** Opening Data shown block **
include hMuntz in
/-- **THEOREM F2 (master inequality with the weighted tail).** For every critical zero `½ + iγ`,
every `A > 0` and every `0 < κ < 1/2`:
`‖W(γ)‖ ≤ (e^{-A}/λ)^κ (2κ)^{-1/2} √(T^{(κ)}) + √(A · T)`. -/
theorem norm_windowMellin_le_weighted {γ : ℝ} (hγ : riemannZeta (1 / 2 + γ * I) = 0) {A : ℝ}
    (hA : 0 < A) {κ : ℝ} (hκ0 : 0 < κ) (hκ : κ < 1 / 2) :
    ‖mellin ((Ioi (1 / lam)).indicator (dilationSum lam F)) (1 / 2 + γ * I)‖ ≤
      (Real.exp (-A) / lam) ^ κ / Real.sqrt (2 * κ) *
          Real.sqrt (∫ u in Ioc 0 (1 / lam), ‖dilationSum lam F u‖ ^ 2 * u ^ (-(2 * κ))) +
        Real.sqrt (A * latticeTail lam F) := by
  set θ := dilationSum lam F with hθ
  set η : ℝ := Real.exp (-A) / lam with hη_def
  set Tk : ℝ := ∫ u in Ioc 0 (1 / lam), ‖θ u‖ ^ 2 * u ^ (-(2 * κ)) with hTk
  have hlam0 : 0 < lam := by positivity
  have hη0 : 0 < η := by positivity
  have hηl : η < 1 / lam := by
    rw [hη_def, div_lt_div_iff_of_pos_right hlam0]
    exact Real.exp_lt_one_iff.mpr (by linarith)
  have hlogeta : Real.log (1 / lam / η) = A := by
    rw [hη_def, div_div_eq_mul_div, one_div, inv_mul_eq_div, div_self hlam0.ne', one_div,
      Real.log_inv, Real.log_exp, neg_neg]
  have hmaster := norm_windowMellin_le_deep_add hlam hFm hB hMuntz hγ hη0 hηl
  rw [hlogeta] at hmaster
  have hI1 := integrableOn_cpow_smul_dilationSum hFm hB γ (b := η) le_rfl
  -- the weighted-tail integrand and its pieces
  have hTkint := integrableOn_weightedTail hFm hB hκ
  set Tk1 : ℝ := ∫ u in Ioc 0 η, ‖θ u‖ ^ 2 * u ^ (-(2 * κ)) with hTk1
  have hTk1le : Tk1 ≤ Tk :=
    setIntegral_mono_set hTkint (Eventually.of_forall fun u ↦ by
        simp only [Pi.zero_apply]
        rcases le_or_gt u 0 with h | h
        · have : ⌊lam / u⌋₊ = 0 := Nat.floor_eq_zero.mpr (by
            have := div_nonpos_of_nonneg_of_nonpos hlam0.le h; linarith)
          simp [hθ, dilationSum, this]
        · positivity)
      (Eventually.of_forall (Ioc_subset_Ioc_right hηl.le))
  have hTk10 : 0 ≤ Tk1 := setIntegral_nonneg measurableSet_Ioc fun u hu ↦ by
    have := hu.1; positivity
  -- THE DEEP PART, weighted Cauchy–Schwarz: `≤ √(η^{2κ}/(2κ) · Tk1)`
  have hdeep : ‖∫ u in Ioc 0 η, (u : ℂ) ^ ((1 / 2 + γ * I : ℂ) - 1) • θ u‖ ≤
      Real.sqrt (η ^ (2 * κ) / (2 * κ) * Tk1) := by
    have hX : ‖∫ u in Ioc 0 η, (u : ℂ) ^ ((1 / 2 + γ * I : ℂ) - 1) • θ u‖ ≤
        ∫ u in Ioc 0 η, u ^ (-(1 / 2 : ℝ)) * ‖θ u‖ := by
      refine (norm_integral_le_integral_norm _).trans (le_of_eq ?_)
      exact setIntegral_congr_fun measurableSet_Ioc fun u hu ↦ norm_cpow_smul_dilationSum γ hu.1
    have hG : 0 < η ^ (2 * κ) / (2 * κ) := by positivity
    refine le_sqrt_mul_of_forall_amgm hG hTk10 fun t ht ↦ hX.trans ?_
    -- `u^{-1/2}‖θ‖ = u^{κ-1/2} · (‖θ‖ u^{-κ}) ≤ (t u^{2κ-1} + ‖θ‖² u^{-2κ}/t)/2`
    have hpow : IntegrableOn (fun u : ℝ ↦ u ^ (2 * κ - 1)) (Ioc 0 η) :=
      (intervalIntegral.intervalIntegrable_rpow' (a := 0) (b := η) (by linarith : (-1:ℝ) < 2*κ-1)).1
    have hTk1int : IntegrableOn (fun u : ℝ ↦ ‖θ u‖ ^ 2 * u ^ (-(2 * κ))) (Ioc 0 η) :=
      hTkint.mono_set (Ioc_subset_Ioc_right hηl.le)
    have hmono : ∫ u in Ioc 0 η, u ^ (-(1 / 2 : ℝ)) * ‖θ u‖ ≤
        ∫ u in Ioc 0 η, (t * u ^ (2 * κ - 1) + ‖θ u‖ ^ 2 * u ^ (-(2 * κ)) / t) / 2 := by
      refine setIntegral_mono_on ?_ (((hpow.const_mul t).add (hTk1int.div_const t)).div_const 2)
        measurableSet_Ioc fun u hu ↦ ?_
      · have hI1n : IntegrableOn (fun u : ℝ ↦ ‖(u : ℂ) ^ ((1 / 2 + γ * I : ℂ) - 1) • θ u‖)
            (Ioc 0 η) := hI1.norm
        exact hI1n.congr_fun (fun u hu ↦ norm_cpow_smul_dilationSum γ hu.1) measurableSet_Ioc
      · have hu0 : 0 < u := hu.1
        set a : ℝ := u ^ (κ - 1 / 2) with ha
        set b : ℝ := ‖θ u‖ * u ^ (-κ) with hb
        have hab : u ^ (-(1 / 2 : ℝ)) * ‖θ u‖ = a * b := by
          rw [ha, hb, mul_comm (‖θ u‖), ← mul_assoc, ← Real.rpow_add hu0]
          ring_nf
        have ha2 : a ^ 2 = u ^ (2 * κ - 1) := by
          rw [ha, ← Real.rpow_natCast, ← Real.rpow_mul hu0.le]
          congr 1; push_cast; ring
        have hk2 : (u ^ (-κ)) ^ 2 = u ^ (-(2 * κ)) := by
          rw [← Real.rpow_natCast, ← Real.rpow_mul hu0.le]
          congr 1; push_cast; ring
        have hb2 : b ^ 2 = ‖θ u‖ ^ 2 * u ^ (-(2 * κ)) := by rw [hb, mul_pow, hk2]
        have hst : Real.sqrt t ^ 2 = t := Real.sq_sqrt ht.le
        have hst0 : 0 < Real.sqrt t := Real.sqrt_pos.mpr ht
        have key : 0 ≤ (Real.sqrt t * a - b / Real.sqrt t) ^ 2 := sq_nonneg _
        have e : (Real.sqrt t * a - b / Real.sqrt t) ^ 2 =
            Real.sqrt t ^ 2 * a ^ 2 + b ^ 2 / Real.sqrt t ^ 2 - 2 * (a * b) := by
          field_simp; ring
        rw [e, hst, ha2, hb2] at key
        rw [hab]
        linarith
    refine hmono.trans (le_of_eq ?_)
    rw [integral_div, integral_add (hpow.const_mul t) (hTk1int.div_const t), integral_const_mul,
      integral_div, ← hTk1, ← intervalIntegral.integral_of_le hη0.le,
      integral_rpow (Or.inl (by linarith)), Real.zero_rpow (by linarith),
      show (2 * κ - 1 + 1 : ℝ) = 2 * κ by ring]
    ring
  -- assemble: `√(η^{2κ}/(2κ) Tk1) ≤ η^κ/√(2κ) · √Tk`
  have hdeep' : Real.sqrt (η ^ (2 * κ) / (2 * κ) * Tk1) ≤ η ^ κ / Real.sqrt (2 * κ) * Real.sqrt Tk := by
    rw [Real.sqrt_mul (by positivity), Real.sqrt_div (by positivity),
      show η ^ (2 * κ) = (η ^ κ) ^ 2 by
        rw [← Real.rpow_natCast, ← Real.rpow_mul hη0.le]; congr 1; push_cast; ring,
      Real.sqrt_sq (by positivity)]
    gcongr
  exact hmaster.trans (add_le_add (hdeep.trans hdeep') le_rfl)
** Closing Data shown block **
How to complete this task: Copy out, word for word, the part of the entries above that begins at the line with "setIntegral_mono_set hTkint (Eventually.of_forall" and ends at the line with "have := div_nonpos_of_nonneg_of_nonpos", including both.

Task result:
    setIntegral_mono_set hTkint (Eventually.of_forall fun u ↦ by
        simp only [Pi.zero_apply]
        rcases le_or_gt u 0 with h | h
        · have : ⌊lam / u⌋₊ = 0 := Nat.floor_eq_zero.mpr (by
            have := div_nonpos_of_nonneg_of_nonpos hlam0.le h; linarith)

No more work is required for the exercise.